Provided data below:

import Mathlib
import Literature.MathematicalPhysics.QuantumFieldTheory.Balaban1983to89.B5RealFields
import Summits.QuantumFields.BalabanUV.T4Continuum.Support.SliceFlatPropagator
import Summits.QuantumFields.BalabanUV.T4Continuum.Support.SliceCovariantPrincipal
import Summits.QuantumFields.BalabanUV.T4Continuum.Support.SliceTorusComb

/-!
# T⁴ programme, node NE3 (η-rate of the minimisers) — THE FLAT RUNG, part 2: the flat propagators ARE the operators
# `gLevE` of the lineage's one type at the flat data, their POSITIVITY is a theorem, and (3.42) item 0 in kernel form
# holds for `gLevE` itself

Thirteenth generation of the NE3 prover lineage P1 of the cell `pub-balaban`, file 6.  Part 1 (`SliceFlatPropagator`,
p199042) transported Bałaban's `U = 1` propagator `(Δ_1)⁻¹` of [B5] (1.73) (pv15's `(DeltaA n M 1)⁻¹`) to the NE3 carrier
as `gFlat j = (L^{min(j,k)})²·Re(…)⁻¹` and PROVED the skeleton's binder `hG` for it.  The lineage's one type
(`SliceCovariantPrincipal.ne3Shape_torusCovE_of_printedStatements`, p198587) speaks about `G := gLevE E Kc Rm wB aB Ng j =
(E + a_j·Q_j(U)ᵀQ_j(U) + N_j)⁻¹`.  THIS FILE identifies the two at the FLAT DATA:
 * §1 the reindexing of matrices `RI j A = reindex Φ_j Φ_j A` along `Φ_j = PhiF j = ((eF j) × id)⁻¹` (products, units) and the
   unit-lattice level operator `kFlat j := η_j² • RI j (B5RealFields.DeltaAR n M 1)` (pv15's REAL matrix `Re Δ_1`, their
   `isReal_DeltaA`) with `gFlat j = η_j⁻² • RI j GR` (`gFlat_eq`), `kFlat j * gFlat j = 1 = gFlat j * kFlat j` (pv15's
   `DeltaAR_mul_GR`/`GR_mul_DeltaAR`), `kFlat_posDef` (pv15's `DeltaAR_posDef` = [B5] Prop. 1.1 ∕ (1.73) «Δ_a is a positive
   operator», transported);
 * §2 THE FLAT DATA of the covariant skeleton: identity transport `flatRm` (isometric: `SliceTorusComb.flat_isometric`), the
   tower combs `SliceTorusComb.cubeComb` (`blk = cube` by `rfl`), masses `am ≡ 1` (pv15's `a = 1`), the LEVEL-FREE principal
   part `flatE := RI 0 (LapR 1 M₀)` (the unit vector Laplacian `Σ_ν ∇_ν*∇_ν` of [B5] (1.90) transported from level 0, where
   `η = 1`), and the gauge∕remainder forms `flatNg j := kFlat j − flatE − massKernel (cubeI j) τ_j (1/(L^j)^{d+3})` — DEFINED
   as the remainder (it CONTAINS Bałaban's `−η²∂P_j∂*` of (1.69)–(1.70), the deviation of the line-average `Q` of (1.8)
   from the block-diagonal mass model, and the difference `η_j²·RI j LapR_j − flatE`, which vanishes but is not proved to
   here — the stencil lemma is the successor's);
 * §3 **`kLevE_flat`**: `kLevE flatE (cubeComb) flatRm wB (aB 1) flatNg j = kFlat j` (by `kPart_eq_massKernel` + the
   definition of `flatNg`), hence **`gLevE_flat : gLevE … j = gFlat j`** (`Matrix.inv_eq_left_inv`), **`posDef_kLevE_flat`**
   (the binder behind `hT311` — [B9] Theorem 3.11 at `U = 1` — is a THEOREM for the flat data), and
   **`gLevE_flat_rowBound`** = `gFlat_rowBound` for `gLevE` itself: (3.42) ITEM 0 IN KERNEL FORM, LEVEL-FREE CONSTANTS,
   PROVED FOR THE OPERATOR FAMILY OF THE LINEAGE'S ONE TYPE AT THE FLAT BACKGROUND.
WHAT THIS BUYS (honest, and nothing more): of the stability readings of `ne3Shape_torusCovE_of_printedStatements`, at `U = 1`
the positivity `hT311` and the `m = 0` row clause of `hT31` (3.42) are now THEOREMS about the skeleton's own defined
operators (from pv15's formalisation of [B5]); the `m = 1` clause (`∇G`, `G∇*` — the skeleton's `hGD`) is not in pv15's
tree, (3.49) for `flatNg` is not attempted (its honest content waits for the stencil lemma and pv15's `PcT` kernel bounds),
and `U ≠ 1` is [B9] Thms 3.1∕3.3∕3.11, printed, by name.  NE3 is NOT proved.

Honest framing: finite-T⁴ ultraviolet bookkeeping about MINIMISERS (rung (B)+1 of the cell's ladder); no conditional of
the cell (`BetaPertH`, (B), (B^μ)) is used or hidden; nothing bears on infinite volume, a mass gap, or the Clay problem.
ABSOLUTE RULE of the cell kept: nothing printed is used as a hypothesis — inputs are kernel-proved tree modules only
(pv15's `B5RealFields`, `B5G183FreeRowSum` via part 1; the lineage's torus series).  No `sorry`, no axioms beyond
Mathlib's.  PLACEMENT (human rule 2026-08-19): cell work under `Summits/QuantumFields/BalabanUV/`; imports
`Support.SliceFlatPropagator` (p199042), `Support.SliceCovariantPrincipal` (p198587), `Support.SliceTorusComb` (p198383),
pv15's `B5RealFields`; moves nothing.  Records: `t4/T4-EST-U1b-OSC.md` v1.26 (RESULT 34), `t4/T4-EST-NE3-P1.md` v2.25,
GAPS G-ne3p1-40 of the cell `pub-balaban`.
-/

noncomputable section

End of Provided data.
Provided data below:

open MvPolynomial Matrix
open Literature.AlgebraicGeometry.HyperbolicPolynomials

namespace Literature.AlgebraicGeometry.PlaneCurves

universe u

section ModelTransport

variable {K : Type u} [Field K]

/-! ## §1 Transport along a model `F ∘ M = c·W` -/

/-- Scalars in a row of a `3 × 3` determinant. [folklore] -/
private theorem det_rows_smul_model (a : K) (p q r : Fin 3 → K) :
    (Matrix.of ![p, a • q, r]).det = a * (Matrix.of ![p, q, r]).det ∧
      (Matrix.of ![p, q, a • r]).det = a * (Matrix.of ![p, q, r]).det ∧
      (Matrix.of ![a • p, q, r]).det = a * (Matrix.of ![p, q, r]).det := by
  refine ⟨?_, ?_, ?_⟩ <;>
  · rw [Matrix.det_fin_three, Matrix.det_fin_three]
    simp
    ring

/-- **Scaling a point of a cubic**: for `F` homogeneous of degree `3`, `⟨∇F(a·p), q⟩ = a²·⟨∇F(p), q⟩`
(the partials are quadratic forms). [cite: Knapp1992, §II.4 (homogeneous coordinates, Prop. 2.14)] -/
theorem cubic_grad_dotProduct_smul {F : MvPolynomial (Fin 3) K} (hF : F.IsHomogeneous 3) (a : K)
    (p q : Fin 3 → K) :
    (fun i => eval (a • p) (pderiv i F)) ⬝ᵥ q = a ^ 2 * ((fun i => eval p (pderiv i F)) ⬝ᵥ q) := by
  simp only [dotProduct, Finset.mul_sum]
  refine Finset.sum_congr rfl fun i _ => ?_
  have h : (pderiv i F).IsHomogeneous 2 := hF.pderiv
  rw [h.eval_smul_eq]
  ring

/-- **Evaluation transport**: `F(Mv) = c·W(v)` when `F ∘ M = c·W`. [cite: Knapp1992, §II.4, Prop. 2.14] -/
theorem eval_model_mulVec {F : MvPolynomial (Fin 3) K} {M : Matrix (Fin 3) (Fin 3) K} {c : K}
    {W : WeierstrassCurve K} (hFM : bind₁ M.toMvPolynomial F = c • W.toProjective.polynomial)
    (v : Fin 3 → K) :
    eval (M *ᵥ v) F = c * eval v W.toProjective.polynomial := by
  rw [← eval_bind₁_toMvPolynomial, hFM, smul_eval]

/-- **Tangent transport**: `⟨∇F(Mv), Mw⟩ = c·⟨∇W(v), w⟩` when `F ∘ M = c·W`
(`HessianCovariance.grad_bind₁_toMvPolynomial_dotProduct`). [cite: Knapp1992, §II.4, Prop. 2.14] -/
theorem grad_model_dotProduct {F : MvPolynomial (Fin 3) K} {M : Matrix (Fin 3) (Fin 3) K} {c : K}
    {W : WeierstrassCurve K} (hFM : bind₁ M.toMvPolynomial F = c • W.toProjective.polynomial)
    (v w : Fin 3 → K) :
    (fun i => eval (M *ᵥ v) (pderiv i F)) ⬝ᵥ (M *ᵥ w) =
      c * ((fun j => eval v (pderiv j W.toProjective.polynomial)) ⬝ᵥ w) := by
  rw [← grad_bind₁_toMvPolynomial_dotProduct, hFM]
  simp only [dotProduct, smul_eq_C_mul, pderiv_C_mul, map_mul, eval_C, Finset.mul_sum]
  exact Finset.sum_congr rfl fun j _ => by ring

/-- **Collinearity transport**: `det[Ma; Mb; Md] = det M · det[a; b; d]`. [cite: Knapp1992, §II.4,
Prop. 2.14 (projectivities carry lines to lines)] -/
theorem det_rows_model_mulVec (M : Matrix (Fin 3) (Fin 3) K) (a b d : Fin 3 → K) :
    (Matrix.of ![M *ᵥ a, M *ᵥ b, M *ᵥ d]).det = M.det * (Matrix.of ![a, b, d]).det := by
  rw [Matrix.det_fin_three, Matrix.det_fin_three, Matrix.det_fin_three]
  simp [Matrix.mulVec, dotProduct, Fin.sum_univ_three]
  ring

End of Provided data.
Provided data below:

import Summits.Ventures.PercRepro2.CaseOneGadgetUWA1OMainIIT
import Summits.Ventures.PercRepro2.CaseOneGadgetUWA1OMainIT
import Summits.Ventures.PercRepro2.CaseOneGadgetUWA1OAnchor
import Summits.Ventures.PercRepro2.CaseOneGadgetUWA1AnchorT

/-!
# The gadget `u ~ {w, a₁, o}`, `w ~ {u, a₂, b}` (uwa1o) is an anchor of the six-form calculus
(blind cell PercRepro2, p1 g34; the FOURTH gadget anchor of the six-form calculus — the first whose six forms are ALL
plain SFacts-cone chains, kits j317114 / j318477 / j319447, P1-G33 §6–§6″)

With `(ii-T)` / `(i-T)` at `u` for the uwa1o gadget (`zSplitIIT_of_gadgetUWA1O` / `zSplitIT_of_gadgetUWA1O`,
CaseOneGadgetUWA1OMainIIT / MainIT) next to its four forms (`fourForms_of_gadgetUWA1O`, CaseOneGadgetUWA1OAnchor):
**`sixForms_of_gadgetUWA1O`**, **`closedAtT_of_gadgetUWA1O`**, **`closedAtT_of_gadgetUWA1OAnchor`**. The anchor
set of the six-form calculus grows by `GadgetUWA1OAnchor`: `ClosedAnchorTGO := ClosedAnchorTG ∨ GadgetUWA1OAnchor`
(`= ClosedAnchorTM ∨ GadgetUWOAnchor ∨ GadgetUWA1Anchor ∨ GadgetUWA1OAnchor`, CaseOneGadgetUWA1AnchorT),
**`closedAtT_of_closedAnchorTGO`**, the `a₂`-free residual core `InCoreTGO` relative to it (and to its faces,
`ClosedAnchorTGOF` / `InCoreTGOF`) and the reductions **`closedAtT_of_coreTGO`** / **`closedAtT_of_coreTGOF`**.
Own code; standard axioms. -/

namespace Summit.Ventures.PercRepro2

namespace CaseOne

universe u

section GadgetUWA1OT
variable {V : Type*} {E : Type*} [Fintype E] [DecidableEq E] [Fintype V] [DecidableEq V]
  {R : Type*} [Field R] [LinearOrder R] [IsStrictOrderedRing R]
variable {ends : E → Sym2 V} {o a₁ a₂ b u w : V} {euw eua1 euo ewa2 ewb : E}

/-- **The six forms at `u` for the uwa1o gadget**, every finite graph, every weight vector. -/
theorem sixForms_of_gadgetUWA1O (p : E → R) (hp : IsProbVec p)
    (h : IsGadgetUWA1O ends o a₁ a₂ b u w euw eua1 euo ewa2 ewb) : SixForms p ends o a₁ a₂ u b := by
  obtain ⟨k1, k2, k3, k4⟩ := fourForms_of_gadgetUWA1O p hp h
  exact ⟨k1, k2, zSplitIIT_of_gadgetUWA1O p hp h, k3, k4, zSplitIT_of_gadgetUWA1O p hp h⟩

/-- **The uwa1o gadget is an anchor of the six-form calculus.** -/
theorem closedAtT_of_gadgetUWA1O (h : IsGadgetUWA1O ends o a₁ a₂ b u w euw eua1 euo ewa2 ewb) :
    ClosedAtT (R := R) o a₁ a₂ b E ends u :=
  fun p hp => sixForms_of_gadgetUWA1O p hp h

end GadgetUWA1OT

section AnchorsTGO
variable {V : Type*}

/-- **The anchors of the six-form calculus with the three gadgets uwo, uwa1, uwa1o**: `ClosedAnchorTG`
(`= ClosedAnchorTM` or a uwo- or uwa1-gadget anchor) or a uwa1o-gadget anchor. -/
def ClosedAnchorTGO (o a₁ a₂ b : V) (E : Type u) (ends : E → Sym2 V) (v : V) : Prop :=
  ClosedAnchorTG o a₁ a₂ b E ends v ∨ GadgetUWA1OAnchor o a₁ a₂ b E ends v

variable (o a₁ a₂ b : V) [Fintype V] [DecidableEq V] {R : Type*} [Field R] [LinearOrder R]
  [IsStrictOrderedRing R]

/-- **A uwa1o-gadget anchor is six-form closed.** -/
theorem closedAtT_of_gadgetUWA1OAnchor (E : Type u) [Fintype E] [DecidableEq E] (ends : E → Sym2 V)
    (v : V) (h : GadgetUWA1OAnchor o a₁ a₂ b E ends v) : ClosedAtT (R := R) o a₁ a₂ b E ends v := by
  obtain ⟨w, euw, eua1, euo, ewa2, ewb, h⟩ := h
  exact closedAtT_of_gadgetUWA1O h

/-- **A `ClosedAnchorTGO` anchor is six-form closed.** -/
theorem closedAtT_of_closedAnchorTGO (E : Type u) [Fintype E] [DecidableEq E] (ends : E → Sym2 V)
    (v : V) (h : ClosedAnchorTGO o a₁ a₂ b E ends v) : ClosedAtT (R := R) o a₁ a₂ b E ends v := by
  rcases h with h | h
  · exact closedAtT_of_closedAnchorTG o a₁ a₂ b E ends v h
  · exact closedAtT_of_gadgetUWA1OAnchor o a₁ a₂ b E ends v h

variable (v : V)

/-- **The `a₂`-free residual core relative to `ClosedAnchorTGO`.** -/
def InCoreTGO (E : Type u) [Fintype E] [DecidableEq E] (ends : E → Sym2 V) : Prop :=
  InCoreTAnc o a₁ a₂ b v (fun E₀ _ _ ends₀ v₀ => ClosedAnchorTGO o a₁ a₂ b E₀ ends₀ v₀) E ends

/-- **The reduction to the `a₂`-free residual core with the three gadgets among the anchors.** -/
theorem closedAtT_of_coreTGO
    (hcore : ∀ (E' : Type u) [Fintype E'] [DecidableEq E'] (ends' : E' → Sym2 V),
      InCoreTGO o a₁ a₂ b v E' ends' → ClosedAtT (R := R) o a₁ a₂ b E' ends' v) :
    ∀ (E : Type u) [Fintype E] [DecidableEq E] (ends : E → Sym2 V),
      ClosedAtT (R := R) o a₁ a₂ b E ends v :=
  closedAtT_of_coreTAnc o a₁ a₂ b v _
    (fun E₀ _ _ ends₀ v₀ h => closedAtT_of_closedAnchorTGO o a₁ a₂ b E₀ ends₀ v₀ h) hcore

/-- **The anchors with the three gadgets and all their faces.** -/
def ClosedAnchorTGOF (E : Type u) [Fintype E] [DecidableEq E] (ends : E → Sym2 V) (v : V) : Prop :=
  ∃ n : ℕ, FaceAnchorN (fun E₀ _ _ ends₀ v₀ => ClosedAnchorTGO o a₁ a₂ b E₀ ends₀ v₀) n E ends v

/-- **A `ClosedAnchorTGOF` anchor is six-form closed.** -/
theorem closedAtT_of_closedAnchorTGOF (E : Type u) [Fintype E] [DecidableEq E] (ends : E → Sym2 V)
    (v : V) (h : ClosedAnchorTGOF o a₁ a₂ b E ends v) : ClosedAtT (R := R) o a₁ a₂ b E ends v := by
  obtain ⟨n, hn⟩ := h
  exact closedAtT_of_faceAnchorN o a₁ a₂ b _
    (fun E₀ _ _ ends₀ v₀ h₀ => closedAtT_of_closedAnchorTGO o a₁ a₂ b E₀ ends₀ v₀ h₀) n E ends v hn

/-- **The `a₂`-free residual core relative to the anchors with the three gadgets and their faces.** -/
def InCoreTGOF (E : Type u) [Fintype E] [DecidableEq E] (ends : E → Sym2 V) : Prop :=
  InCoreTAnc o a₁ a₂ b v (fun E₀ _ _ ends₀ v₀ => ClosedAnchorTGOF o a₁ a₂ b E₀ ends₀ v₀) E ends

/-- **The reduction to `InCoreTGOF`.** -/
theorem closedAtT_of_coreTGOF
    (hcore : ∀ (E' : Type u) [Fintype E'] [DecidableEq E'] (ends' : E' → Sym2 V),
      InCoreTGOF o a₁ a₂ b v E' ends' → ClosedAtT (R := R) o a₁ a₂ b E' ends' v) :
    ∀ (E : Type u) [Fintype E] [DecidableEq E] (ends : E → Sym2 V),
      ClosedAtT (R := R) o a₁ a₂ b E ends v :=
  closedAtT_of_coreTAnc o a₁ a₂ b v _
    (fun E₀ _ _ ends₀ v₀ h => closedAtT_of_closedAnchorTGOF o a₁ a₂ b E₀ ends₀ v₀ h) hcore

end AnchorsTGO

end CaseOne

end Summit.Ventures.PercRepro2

End of Provided data.

**Problem requirements**. Go line by line through the records and copy those that contain the word "section".

**Response area**.
noncomputable section
section ModelTransport
section GadgetUWA1OT
section AnchorsTGO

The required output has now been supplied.